Integrating Fractions: Understanding How to Integrate 2+3sin^2x/5sin^2x

[Cmertin]

I'm having some problems integrating fractions. If you could help me understand it, that would be great.

Homework Statement

$$\int\frac{2+3sin^{2}x}{5sin^{2}x}$$

Homework Equations

$$\int(x)dx=\frac{x^{n+1}}{n+1}$$

The Attempt at a Solution

$$\frac{2+3sin^{2}x}{5sin^{2}x}=\frac{1}{5}(\frac{2}{sin^{2}x}+\frac{3sin^{2}x}{sin^{2}x})$$

$$=\frac{1}{5}(\frac{2}{sin^{2}x}+\frac{3sin^{2}x}{sin^{2}x})$$

$$=\frac{1}{5}(\frac{2}{sin^{2}x}+3)$$

$$\frac{1}{5}\int\frac{2}{sin^{2}x}+3 dx=\frac{1}{5}(\frac{-2}{sin(x)cos(x)}+3x)+C$$

This is wrong though because the answer is supposed to be:
$$\frac{1}{5}(3x-2cot(x))$$

What did I do wrong?

 

[vela]

How did you go from

$$\int \frac{1}{\sin^2 x}\,dx$$

to

$$-\frac{1}{\sin x\cos x}$$

 

[Cmertin]

How did you go from

$$\int \frac{1}{\sin^2 x}\,dx$$

to

$$-\frac{1}{\sin x\cos x}$$

Actually, now that I look at it that doesn't make sense. But I'm still stuck and can't figure out the steps before the answer...

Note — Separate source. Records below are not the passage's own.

/-! ## Proved glue: Prokhorov past the junk meshes -/

/-- **Subsequential limits exist under eventual tightness along the mesh.**  If the critical SAW curves
are tight along `𝓝[>] 0` (stub (T) for one `(D, a, b)`), then along every mesh sequence `sₙ → 0⁺` some
subsequence converges weakly (bounded continuous test functions of `γ.curve`) to a probability measure.
The SAW law is a probability measure only for small `δ` (junk value `0` when `a_δ, b_δ` are not joined),
so `IsTightAlongMesh.exists_subseq` (which wants probability laws at EVERY mesh) is run on the surrogate
family "push-forward law if it is a probability measure, else a Dirac mass" on the curve space, which
agrees with the push-forward laws on a germ at `0⁺` (`eventually_isProbabilityMeasure_law`).
[cite: BillingsleyCPM1999, Thm. 5.1] -/
theorem exists_subseqLimit {D : DobrushinDomain} {a b : ℝ → Site 2} (hab : SAW.IsEndpointApprox D a b)
    (htight : IsTightAlongMesh (fun δ (γ : DomainSAW D.carrier δ (a δ) (b δ)) => γ.curve)
      (fun δ => SAW.law D.carrier δ (a δ) (b δ)))
    {s : ℕ → ℝ} (hs : Tendsto s atTop (𝓝[>] (0 : ℝ))) :
    ∃ (φ : ℕ → ℕ) (ν : Measure (CurveClass ℂ)), StrictMono φ ∧ IsProbabilityMeasure ν ∧
      ∀ f : CurveClass ℂ →ᵇ ℝ, Tendsto (fun n => ∫ γ, f γ.curve
        ∂(SAW.law D.carrier (s (φ n)) (a (s (φ n))) (b (s (φ n))))) atTop (𝓝 (∫ x, f x ∂ν)) := by
  classical
  -- the push-forward laws and the surrogate family of probability laws on the curve space
  obtain ⟨L, hL⟩ : ∃ L : ℝ → Measure (CurveClass ℂ), ∀ δ, L δ =
      (SAW.law D.carrier δ (a δ) (b δ)).map (fun γ => γ.curve) := ⟨_, fun _ => rfl⟩
  obtain ⟨μ, hμ⟩ : ∃ μ : ℝ → Measure (CurveClass ℂ), ∀ δ, μ δ =
      if IsProbabilityMeasure (L δ) then L δ
      else Measure.dirac (CurveClass.mk (Curve.const 0)) := ⟨_, fun _ => rfl⟩
  have hμprob : ∀ δ, IsProbabilityMeasure (μ δ) := by
    intro δ
    by_cases h : IsProbabilityMeasure (L δ)
    · rw [hμ δ, if_pos h]; exact h
    · rw [hμ δ, if_neg h]; infer_instance
  -- for all small `δ` the surrogate IS the push-forward law
  have hev : ∀ᶠ δ in 𝓝[>] (0 : ℝ), μ δ = L δ := by
    filter_upwards [eventually_isProbabilityMeasure_law hab] with δ hδ
    haveI := hδ
    have hp : IsProbabilityMeasure (L δ) := by
      rw [hL δ]
      exact Measure.isProbabilityMeasure_map (SAW.aemeasurable_curve _ _ _ _)
    rw [hμ δ, if_pos hp]
  -- tightness along the mesh of the surrogate family, observed through the identity
  have hT : IsTightAlongMesh (Ωδ := fun _ : ℝ => CurveClass ℂ)
      (fun (_ : ℝ) (x : CurveClass ℂ) => x) μ := by
    intro ε hε
    obtain ⟨K, hK, hbK⟩ := htight ε hε
    refine ⟨K, hK, ?_⟩
    filter_upwards [hev, hbK] with δ hδ hδK
    show μ δ Kᶜ ≤ ε
    rw [hδ, hL δ, Measure.map_apply (DomainSAW.measurable_of_top _)
      hK.isClosed.isOpen_compl.measurableSet]
    exact hδK
  haveI : ∀ δ, IsProbabilityMeasure (μ δ) := hμprob
  obtain ⟨φ, ν, hφ, hν, hlim⟩ :=
    hT.exists_subseq (Filter.Eventually.of_forall fun δ => aemeasurable_id') hs
  refine ⟨φ, ν, hφ, hν, fun f => ?_⟩
  have hs' : Tendsto (fun n => s (φ n)) atTop (𝓝[>] (0 : ℝ)) := hs.comp hφ.tendsto_atTop
  refine (hlim f).congr' ?_
  filter_upwards [hs'.eventually hev] with n hn
  have hn' : μ (s (φ n)) = L (s (φ n)) := hn
  show ∫ x, f x ∂(μ (s (φ n))) = ∫ γ, f γ.curve ∂(SAW.law D.carrier (s (φ n)) (a (s (φ n))) (b (s (φ n))))
  rw [hn', hL]
  exact integral_map (SAW.aemeasurable_curve _ _ _ _) f.continuous.aestronglyMeasurable

/-! ## The composition: the crux BY NAME from the three stubs -/

/-- **Existence of the scaling-limit family from (T) and (U)** (the `LimitExists` half).  For each Dobrushin
domain `D` pick an endpoint approximation (`SAW.exists_isEndpointApprox`), the mesh sequence `1/(n+1)`
and, by (T) + `exists_subseqLimit`, a probability subsequential limit `P D`.  It is chordal (tree:
`ae_endpoints_of_hyps`, `ae_range_subset_closure_of_hyps`).  Every probability subsequential limit `ν` of
`D`, along ANY approximation and sequence, equals `P D` by (U).  Then `Filter.tendsto_of_subseq_tendsto`
along the countably generated filter `𝓝[>] 0` gives `TendstoLaw` for every approximation.
[cite: BillingsleyCPM1999, Thm. 2.6 and Thm. 5.1 Corollary] -/
theorem exists_isScalingLimitFamily (hT : Registered.stub_eventualTight)
    (hU : Registered.stub_subseqLimitsAgree) :
    ∃ P : ChordalFamily, SAW.IsScalingLimitFamily P := by
  classical
  -- the reference mesh sequence `1/(n+1) → 0⁺`
  have hs₁ : Tendsto (fun n : ℕ => 1 / ((n : ℝ) + 1)) atTop (𝓝[>] (0 : ℝ)) :=
    tendsto_nhdsWithin_iff.2 ⟨tendsto_one_div_add_atTop_nhds_zero_nat,
      Filter.Eventually.of_forall fun n => Set.mem_Ioi.2 Nat.one_div_pos_of_nat⟩
  -- per domain: a reference approximation, sequence and probability subsequential limit
  have key : ∀ D : DobrushinDomain, ∃ (a b : ℝ → Site 2) (s : ℕ → ℝ) (ν : Measure (CurveClass ℂ)),
      SAW.IsEndpointApprox D a b ∧ Tendsto s atTop (𝓝[>] (0 : ℝ)) ∧ IsProbabilityMeasure ν ∧
      ∀ f : CurveClass ℂ →ᵇ ℝ, Tendsto (fun n => ∫ γ, f γ.curve
        ∂(SAW.law D.carrier (s n) (a (s n)) (b (s n)))) atTop (𝓝 (∫ x, f x ∂ν)) := by
    intro D
    obtain ⟨a, b, hab⟩ := SAW.exists_isEndpointApprox D
    obtain ⟨φ, ν, hφ, hν, hlim⟩ := exists_subseqLimit hab (hT D a b hab) hs₁
    exact ⟨a, b, fun n => 1 / (((φ n : ℕ) : ℝ) + 1), ν, hab, hs₁.comp hφ.tendsto_atTop, hν, hlim⟩
  choose a₀ b₀ s₀ P hab₀ hs₀ hP hlim₀ using key
  -- uniqueness of subsequential limits: (U) against the reference data
  have huniq : ∀ (D : DobrushinDomain) (a b : ℝ → Site 2), SAW.IsEndpointApprox D a b →
      ∀ (s : ℕ → ℝ) (ν : Measure (CurveClass ℂ)), Tendsto s atTop (𝓝[>] (0 : ℝ)) →
      IsProbabilityMeasure ν →
      (∀ f : CurveClass ℂ →ᵇ ℝ, Tendsto (fun n => ∫ γ, f γ.curve
        ∂(SAW.law D.carrier (s n) (a (s n)) (b (s n)))) atTop (𝓝 (∫ x, f x ∂ν))) → ν = P D := by
    intro D a b hab s ν hs hν hlim
    exact hU D a b (a₀ D) (b₀ D) hab (hab₀ D) s (s₀ D) ν (P D) hs (hs₀ D) hν (hP D) hlim (hlim₀ D)
  refine ⟨P, fun D => ⟨hP D, ?_⟩, fun D a b hab f => ?_⟩
  · -- chordal: endpoints and confinement of the reference subsequential limit (tree lemmas)
    haveI := hP D
    filter_upwards [ae_endpoints_of_hyps (hab₀ D) (hs₀ D) (hlim₀ D),
      ae_range_subset_closure_of_hyps (hab₀ D) (hs₀ D) (hlim₀ D)] with γ h1 h2
    exact ⟨h1.1, h1.2, h2⟩
  · -- convergence along the full filter `𝓝[>] 0`: the subsequence principle
    refine tendsto_of_subseq_tendsto fun ns hns => ?_
    obtain ⟨φ, ν, hφ, hν, hlim⟩ := exists_subseqLimit hab (hT D a b hab) hns
    have hν' : ν = P D :=
      huniq D a b hab (fun n => ns (φ n)) ν (hns.comp hφ.tendsto_atTop) hν hlim
    refine ⟨φ, ?_⟩
    have h := hlim f
    rw [hν'] at h
    simpa only [id_eq] using h

/-- **`ConfCovLimit` from (T), (U), (C)**: the scaling-limit family of `exists_isScalingLimitFamily`
is conformally covariant by (C); unbundle. [cite: LawlerSchrammWerner2004SAW, §3.4.2 and §2] -/
theorem ConfCovLimit_of (hT : Registered.stub_eventualTight) (hU : Registered.stub_subseqLimitsAgree)
    (hC : Registered.stub_confCovOfLimit) :
    Summit.CriticalPhenomena.SAWScalingLimit.Theses.SAWTowerCount.ConfCovLimit := by
  obtain ⟨P, hP⟩ := exists_isScalingLimitFamily hT hU
  exact ⟨P, hP.isChordal, fun D a b hab => hP.tendstoLaw hab,
    (ChordalFamily.isConformallyCovariant_iff P).1 (hC P hP.isChordal fun D a b hab => hP.tendstoLaw hab)⟩

/-- Wiring check: the crux BY NAME from the three registered (sorried) stubs — shows the stub theorems
are exactly the hypotheses of `ConfCovLimit_of` (this declaration inherits their `sorry`; nothing is claimed). -/
theorem ConfCovLimit_wiring :
    Summit.CriticalPhenomena.SAWScalingLimit.Theses.SAWTowerCount.ConfCovLimit :=
  ConfCovLimit_of stub_eventualTight stub_subseqLimitsAgree stub_confCovOfLimit

/-- The same composition closes the primary owner's copy of the shared crux
(`SAWConfRestriction.ConfCovLimit`, stmt-0771 rank 2; identical body). -/
theorem ConfCovLimit_of_confRestriction (hT : Registered.stub_eventualTight)
    (hU : Registered.stub_subseqLimitsAgree) (hC : Registered.stub_confCovOfLimit) :
    Summit.CriticalPhenomena.SAWScalingLimit.Theses.SAWConfRestriction.ConfCovLimit :=
  ConfCovLimit_of hT hU hC

/-! ## Pins (documentation): (T) IS the shared item; (U), (C) are consequences of the crux -/

/-- (T) is verbatim the shared item `SAWConfRestriction.EventualTight` (stmt-CriticalPhenomena-1881). -/
theorem stub_eventualTight_iff_item1881 :
    Registered.stub_eventualTight ↔
      Summit.CriticalPhenomena.SAWScalingLimit.Theses.SAWConfRestriction.EventualTight :=
  Iff.rfl

/-- Sanity (necessity of (U)): under the crux every probability subsequential limit of `D` equals `P D`
(weak limits of probability measures are unique), so any two agree — (U) is a CONSEQUENCE of
`ConfCovLimit`. [folklore] -/
theorem subseqLimitsAgree_of_confCovLimit
    (h : Summit.CriticalPhenomena.SAWScalingLimit.Theses.SAWTowerCount.ConfCovLimit) :
    Registered.stub_subseqLimitsAgree := by
  obtain ⟨P, hPch, hPlim, -⟩ := h
  intro D a b a' b' hab hab' s s' ν ν' hs hs' hν hν' hlim hlim'
  -- both subsequential limits equal `P D`
  have key : ∀ {a b : ℝ → Site 2} {s : ℕ → ℝ} {ν : Measure (CurveClass ℂ)},
      SAW.IsEndpointApprox D a b → Tendsto s atTop (𝓝[>] (0 : ℝ)) → IsProbabilityMeasure ν →
      (∀ f : CurveClass ℂ →ᵇ ℝ, Tendsto (fun n => ∫ γ, f γ.curve
        ∂(SAW.law D.carrier (s n) (a (s n)) (b (s n)))) atTop (𝓝 (∫ x, f x ∂ν))) → ν = P D := by
    intro a b s ν hab hs hν hlim
    haveI := (hPch D).1
    haveI := hν
    refine ext_of_forall_integral_eq_of_IsFiniteMeasure fun f => ?_
    have h1 := hlim f
    have h2 : Tendsto (fun n => ∫ γ, f γ.curve ∂(SAW.law D.carrier (s n) (a (s n)) (b (s n))))
        atTop (𝓝 (∫ x, f x ∂(P D))) := by
      have := (hPlim D a b hab f).comp hs
      simpa only [id_eq, Function.comp_def] using this
    exact tendsto_nhds_unique h1 h2
  rw [key hab hs hν hlim, key hab' hs' hν' hlim']

/-- Sanity (necessity of (C)): under the crux the scaling-limit family is unique
(`SAW.IsScalingLimitFamily.unique`), so every scaling-limit family is the covariant one — (C) is a
CONSEQUENCE of `ConfCovLimit`. [folklore] -/
theorem confCovOfLimit_of_confCovLimit
    (h : Summit.CriticalPhenomena.SAWScalingLimit.Theses.SAWTowerCount.ConfCovLimit) :
    Registered.stub_confCovOfLimit := by
  obtain ⟨P₀, hch, hlim, hconf⟩ := h
  intro P hPch hPlim
  have h₀ : SAW.IsScalingLimitFamily P₀ := ⟨hch, hlim⟩
  have hP : SAW.IsScalingLimitFamily P := ⟨hPch, hPlim⟩
  rw [hP.unique h₀]
  exact (ChordalFamily.isConformallyCovariant_iff P₀).2 hconf

/-- Sanity (the split is lossless): the crux is EQUIVALENT to "(T)-free existence" plus (C) — i.e.
`ConfCovLimit ↔ (∃ P, SAW.IsScalingLimitFamily P) ∧ stub_confCovOfLimit`; (T) and (U) are the two halves
of the existence clause (Billingsley: precompactness + uniqueness of subsequential limits). [folklore] -/
theorem confCovLimit_iff_exists_and_cov :
    Summit.CriticalPhenomena.SAWScalingLimit.Theses.SAWTowerCount.ConfCovLimit ↔
      (∃ P : ChordalFamily, SAW.IsScalingLimitFamily P) ∧ Registered.stub_confCovOfLimit := by
  constructor
  · intro h
    refine ⟨?_, confCovOfLimit_of_confCovLimit h⟩
    obtain ⟨P, hch, hlim, -⟩ := h
    exact ⟨P, hch, hlim⟩
  · rintro ⟨⟨P, hP⟩, hC⟩
    exact ⟨P, hP.isChordal, fun D a b hab => hP.tendstoLaw hab,
      (ChordalFamily.isConformallyCovariant_iff P).1
        (hC P hP.isChordal fun D a b hab => hP.tendstoLaw hab)⟩

end Summit.CriticalPhenomena.SAWScalingLimit.Cruxes.ConfCovLimit.Birth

$$\frac{1}{5}\int\frac{2}{sin^{2}x}+3 dx=?$$

 

[vela]

Hint: 1/sin x = csc x.

 

[Cmertin]

Hint: 1/sin x = csc x.

$$\frac{1}{5}\int\frac{2}{sin^{2}x}+3 dx$$

$$=\frac{1}{5}(3x+\int\frac{2}{sin^{2}x}dx)$$

$$=\frac{1}{5}(3x+2csc^{2}x)$$But the answer is:
$$\frac{1}{5}(3x-2cot(x))$$
Found here

I have no idea where they got cotan from.

 

[Mentallic]

$$\frac{1}{5}\int\frac{2}{sin^{2}x}+3 dx$$

$$=\frac{1}{5}(3x+\int\frac{2}{sin^{2}x}dx)$$

$$=\frac{1}{5}(3x+2csc^{2}x)$$But the answer is:
$$\frac{1}{5}(3x-2cot(x))$$
Found here

I have no idea where they got cotan from.

You never took the integral of the csc²(x). Take the derivative of tan(x) and see what you get.

 

[Mark44]

To elaborate a bit on what Mentallic said, this is what you did:
$$\int \frac{2}{sin^2(x)}dx~=~\int 2~csc^2(x) dx~=~2csc^2(x)$$

If only integration were that simple!

 

[Cmertin]

You never took the integral of the csc²(x). Take the derivative of tan(x) and see what you get.

Ah, the integral of csc²(x) is -cot(x). That's where my mistake was. Thanks.

 

[Cmertin]

To elaborate a bit on what Mentallic said, this is what you did:
$$\int \frac{2}{sin^2(x)}dx~=~\int 2~csc^2(x) dx~=~2csc^2(x)$$

If only integration were that simple!

Yea, I wish it was that simple :P Thanks for the clarification.